(TASK REQUIREMENTS):
Copy the lines exactly. Begin at the first line of the data and stop after the line with "the pair and".

(TASK INPUTS):
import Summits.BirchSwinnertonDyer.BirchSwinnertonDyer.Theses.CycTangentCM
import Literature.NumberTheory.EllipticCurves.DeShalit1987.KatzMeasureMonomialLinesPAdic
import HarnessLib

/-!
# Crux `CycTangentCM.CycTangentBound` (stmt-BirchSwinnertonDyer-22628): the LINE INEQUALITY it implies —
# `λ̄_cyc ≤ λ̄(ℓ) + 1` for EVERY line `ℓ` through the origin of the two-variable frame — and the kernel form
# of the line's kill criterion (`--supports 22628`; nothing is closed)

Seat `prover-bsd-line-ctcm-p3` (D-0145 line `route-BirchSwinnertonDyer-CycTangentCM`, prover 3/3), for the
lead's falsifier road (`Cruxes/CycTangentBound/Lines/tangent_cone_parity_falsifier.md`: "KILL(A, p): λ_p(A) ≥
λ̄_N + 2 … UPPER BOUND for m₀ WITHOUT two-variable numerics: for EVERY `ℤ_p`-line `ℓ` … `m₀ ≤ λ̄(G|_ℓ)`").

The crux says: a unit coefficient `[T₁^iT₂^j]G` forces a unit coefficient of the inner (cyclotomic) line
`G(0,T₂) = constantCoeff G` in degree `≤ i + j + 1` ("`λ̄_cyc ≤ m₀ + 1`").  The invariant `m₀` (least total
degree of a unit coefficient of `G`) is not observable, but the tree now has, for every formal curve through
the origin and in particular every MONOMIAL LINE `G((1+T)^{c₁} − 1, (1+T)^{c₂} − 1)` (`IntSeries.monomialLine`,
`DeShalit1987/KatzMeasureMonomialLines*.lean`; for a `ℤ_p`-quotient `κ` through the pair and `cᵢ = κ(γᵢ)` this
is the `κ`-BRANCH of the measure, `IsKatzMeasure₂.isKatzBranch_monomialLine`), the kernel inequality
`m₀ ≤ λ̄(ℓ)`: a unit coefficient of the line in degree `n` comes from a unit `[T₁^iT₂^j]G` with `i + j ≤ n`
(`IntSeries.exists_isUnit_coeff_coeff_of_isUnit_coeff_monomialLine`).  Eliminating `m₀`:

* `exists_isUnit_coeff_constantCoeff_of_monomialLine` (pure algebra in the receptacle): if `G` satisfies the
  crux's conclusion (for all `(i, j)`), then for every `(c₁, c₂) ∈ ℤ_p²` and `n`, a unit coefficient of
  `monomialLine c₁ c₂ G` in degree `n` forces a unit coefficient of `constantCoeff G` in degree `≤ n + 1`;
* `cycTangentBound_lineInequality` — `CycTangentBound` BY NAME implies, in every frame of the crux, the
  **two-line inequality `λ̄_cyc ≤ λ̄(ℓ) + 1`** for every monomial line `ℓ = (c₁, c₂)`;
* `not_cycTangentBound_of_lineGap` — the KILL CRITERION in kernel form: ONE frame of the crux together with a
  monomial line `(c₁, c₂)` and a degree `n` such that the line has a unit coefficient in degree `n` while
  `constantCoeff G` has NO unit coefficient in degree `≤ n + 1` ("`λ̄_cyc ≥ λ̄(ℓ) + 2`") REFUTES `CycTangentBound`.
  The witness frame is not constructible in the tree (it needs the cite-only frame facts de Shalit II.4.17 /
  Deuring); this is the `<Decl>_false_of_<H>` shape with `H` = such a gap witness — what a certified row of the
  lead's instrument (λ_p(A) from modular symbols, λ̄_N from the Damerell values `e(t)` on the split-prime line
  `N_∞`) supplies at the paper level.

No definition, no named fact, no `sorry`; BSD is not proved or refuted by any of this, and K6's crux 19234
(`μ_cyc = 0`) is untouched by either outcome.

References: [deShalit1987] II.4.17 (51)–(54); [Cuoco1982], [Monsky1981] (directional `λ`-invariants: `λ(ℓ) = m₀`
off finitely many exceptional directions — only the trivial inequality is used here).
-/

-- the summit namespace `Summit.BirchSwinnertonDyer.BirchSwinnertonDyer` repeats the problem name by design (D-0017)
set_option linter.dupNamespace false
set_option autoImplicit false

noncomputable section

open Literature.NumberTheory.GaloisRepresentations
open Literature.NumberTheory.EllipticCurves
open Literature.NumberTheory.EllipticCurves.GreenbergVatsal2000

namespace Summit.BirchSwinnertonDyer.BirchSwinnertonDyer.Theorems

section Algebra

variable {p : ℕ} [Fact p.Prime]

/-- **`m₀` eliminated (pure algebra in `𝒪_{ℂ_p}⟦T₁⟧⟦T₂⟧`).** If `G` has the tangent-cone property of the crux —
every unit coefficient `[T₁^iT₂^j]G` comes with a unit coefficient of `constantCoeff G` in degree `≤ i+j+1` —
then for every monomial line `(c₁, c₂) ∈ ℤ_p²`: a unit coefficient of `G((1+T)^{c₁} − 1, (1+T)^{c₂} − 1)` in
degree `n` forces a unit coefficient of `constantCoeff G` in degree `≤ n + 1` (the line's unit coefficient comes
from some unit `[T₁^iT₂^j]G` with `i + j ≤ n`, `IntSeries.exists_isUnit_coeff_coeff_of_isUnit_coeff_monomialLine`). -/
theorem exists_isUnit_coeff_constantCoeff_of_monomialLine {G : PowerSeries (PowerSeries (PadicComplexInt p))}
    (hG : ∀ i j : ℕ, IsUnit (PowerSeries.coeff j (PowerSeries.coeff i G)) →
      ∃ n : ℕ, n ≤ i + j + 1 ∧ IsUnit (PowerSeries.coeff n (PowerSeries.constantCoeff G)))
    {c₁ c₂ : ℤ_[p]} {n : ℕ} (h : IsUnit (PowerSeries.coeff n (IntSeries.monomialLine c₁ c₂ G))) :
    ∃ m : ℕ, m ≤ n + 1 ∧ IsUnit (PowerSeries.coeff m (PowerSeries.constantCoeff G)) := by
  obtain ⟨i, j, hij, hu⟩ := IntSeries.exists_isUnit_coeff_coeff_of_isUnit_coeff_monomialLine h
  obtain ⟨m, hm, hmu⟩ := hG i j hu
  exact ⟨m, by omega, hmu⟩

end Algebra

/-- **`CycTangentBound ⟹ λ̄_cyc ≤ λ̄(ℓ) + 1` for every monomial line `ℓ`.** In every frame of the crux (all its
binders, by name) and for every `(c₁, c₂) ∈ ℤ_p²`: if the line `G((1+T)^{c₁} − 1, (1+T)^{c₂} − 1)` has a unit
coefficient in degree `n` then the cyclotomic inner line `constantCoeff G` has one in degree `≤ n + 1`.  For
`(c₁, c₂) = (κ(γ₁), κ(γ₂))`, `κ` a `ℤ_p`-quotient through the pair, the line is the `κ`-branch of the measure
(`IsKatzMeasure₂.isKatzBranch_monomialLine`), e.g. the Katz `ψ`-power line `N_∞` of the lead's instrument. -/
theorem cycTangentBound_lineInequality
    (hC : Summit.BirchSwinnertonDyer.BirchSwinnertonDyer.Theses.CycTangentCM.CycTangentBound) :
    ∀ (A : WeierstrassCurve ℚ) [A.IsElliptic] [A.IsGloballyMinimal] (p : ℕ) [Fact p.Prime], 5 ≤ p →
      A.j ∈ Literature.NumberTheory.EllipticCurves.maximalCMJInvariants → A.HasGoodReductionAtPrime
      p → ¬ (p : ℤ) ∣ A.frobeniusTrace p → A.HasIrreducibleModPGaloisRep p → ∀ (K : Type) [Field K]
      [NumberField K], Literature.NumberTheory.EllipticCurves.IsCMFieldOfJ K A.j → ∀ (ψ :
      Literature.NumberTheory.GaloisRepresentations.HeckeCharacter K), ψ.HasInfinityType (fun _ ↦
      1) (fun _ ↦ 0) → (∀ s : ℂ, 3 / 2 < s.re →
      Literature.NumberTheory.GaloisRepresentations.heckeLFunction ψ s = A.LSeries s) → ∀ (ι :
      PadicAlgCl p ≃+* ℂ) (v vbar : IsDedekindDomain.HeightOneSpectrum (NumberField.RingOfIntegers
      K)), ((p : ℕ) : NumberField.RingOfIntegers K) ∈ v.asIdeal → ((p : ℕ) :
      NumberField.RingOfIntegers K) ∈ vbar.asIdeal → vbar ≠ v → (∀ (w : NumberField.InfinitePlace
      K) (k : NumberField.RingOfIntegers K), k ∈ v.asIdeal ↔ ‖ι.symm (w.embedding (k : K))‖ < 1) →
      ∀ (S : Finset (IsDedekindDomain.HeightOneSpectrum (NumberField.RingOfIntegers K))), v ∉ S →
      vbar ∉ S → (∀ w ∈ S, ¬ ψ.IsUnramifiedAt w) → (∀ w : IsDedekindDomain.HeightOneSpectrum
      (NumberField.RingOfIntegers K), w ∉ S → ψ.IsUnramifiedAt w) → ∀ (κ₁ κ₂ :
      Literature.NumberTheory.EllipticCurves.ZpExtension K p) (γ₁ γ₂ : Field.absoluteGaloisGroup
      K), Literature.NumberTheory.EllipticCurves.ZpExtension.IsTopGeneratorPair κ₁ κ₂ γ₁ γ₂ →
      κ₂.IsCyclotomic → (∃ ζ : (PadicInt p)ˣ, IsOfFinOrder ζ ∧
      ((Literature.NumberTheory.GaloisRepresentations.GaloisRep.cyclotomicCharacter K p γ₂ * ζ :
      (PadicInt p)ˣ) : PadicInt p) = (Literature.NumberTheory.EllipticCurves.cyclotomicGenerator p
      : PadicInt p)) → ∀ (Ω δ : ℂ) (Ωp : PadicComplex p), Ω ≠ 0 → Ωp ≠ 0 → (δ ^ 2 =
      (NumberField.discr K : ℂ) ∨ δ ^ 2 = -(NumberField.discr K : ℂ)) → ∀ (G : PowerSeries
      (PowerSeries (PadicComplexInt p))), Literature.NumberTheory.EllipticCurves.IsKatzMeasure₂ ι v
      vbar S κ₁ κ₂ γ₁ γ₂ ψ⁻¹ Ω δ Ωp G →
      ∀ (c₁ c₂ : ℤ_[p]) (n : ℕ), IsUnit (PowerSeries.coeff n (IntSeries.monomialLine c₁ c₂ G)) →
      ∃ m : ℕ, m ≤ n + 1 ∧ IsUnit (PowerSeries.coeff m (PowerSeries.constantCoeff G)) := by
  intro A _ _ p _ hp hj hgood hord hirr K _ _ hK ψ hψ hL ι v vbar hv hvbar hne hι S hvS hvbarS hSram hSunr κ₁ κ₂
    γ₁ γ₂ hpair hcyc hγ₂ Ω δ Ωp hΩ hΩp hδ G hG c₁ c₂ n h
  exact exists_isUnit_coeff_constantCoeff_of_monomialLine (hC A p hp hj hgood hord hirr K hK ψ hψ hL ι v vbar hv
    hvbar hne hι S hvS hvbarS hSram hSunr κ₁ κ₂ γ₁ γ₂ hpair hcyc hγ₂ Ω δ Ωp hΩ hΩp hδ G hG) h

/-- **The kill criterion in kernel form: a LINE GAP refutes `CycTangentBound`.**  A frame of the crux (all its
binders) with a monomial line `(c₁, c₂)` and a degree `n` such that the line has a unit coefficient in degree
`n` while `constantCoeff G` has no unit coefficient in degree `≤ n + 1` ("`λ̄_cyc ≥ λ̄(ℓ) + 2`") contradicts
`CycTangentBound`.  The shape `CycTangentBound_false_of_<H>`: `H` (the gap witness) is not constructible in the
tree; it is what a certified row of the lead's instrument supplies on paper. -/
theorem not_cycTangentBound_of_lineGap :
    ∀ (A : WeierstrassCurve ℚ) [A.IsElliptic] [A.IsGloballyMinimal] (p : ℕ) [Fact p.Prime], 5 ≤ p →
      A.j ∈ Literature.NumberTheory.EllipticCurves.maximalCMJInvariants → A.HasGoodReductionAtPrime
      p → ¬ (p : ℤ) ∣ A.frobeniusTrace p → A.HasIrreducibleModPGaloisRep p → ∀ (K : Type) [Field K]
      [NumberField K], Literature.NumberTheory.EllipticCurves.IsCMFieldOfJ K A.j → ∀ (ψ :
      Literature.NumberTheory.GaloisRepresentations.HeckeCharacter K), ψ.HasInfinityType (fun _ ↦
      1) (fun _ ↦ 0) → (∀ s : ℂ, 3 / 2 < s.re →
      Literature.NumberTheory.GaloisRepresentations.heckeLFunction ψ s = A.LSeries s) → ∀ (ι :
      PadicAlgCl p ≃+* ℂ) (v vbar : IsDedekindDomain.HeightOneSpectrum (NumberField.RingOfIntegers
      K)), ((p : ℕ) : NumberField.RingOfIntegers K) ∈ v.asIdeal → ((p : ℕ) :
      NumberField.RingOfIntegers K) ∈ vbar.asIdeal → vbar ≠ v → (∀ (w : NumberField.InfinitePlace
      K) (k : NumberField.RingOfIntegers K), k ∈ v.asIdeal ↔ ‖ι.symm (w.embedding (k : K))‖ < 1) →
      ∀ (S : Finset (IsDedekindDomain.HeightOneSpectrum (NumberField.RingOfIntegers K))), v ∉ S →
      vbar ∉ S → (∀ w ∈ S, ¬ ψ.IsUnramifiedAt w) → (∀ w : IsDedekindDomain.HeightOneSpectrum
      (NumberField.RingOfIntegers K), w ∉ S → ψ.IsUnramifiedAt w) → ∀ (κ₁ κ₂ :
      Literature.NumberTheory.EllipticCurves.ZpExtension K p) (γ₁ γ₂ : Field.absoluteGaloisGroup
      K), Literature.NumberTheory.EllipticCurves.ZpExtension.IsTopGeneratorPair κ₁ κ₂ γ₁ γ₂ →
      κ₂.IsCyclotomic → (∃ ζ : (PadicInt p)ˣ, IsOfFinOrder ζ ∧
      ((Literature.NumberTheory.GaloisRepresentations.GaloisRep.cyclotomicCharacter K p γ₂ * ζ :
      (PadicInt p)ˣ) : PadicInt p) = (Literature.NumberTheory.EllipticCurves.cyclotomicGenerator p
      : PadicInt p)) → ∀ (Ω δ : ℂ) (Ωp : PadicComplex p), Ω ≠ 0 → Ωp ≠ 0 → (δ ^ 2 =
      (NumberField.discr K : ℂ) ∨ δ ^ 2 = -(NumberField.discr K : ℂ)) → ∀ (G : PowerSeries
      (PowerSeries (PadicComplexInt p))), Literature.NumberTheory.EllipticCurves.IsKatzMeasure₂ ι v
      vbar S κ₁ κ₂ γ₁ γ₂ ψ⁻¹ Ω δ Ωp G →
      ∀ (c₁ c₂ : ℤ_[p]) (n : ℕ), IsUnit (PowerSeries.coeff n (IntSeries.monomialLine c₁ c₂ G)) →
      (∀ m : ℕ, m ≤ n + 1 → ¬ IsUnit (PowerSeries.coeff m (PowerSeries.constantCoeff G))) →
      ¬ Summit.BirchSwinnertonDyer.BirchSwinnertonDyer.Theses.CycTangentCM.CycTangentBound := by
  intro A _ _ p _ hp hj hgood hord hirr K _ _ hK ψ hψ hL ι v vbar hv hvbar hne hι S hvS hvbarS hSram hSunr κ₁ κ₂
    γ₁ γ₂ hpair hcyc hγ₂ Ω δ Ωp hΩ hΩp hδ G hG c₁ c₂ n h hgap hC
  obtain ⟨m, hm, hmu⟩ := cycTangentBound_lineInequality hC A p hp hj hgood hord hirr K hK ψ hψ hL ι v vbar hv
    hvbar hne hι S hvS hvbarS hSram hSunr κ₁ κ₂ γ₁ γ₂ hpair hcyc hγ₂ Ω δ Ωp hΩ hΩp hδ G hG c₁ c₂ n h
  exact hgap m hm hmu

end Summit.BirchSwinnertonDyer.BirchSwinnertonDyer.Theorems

(RESULT OF THE EXERCISE):
import Summits.BirchSwinnertonDyer.BirchSwinnertonDyer.Theses.CycTangentCM
import Literature.NumberTheory.EllipticCurves.DeShalit1987.KatzMeasureMonomialLinesPAdic
import HarnessLib

/-!
# Crux `CycTangentCM.CycTangentBound` (stmt-BirchSwinnertonDyer-22628): the LINE INEQUALITY it implies —
# `λ̄_cyc ≤ λ̄(ℓ) + 1` for EVERY line `ℓ` through the origin of the two-variable frame — and the kernel form
# of the line's kill criterion (`--supports 22628`; nothing is closed)

Seat `prover-bsd-line-ctcm-p3` (D-0145 line `route-BirchSwinnertonDyer-CycTangentCM`, prover 3/3), for the
lead's falsifier road (`Cruxes/CycTangentBound/Lines/tangent_cone_parity_falsifier.md`: "KILL(A, p): λ_p(A) ≥
λ̄_N + 2 … UPPER BOUND for m₀ WITHOUT two-variable numerics: for EVERY `ℤ_p`-line `ℓ` … `m₀ ≤ λ̄(G|_ℓ)`").

The crux says: a unit coefficient `[T₁^iT₂^j]G` forces a unit coefficient of the inner (cyclotomic) line
`G(0,T₂) = constantCoeff G` in degree `≤ i + j + 1` ("`λ̄_cyc ≤ m₀ + 1`").  The invariant `m₀` (least total
degree of a unit coefficient of `G`) is not observable, but the tree now has, for every formal curve through
the origin and in particular every MONOMIAL LINE `G((1+T)^{c₁} − 1, (1+T)^{c₂} − 1)` (`IntSeries.monomialLine`,
`DeShalit1987/KatzMeasureMonomialLines*.lean`; for a `ℤ_p`-quotient `κ` through the pair and `cᵢ = κ(γᵢ)` this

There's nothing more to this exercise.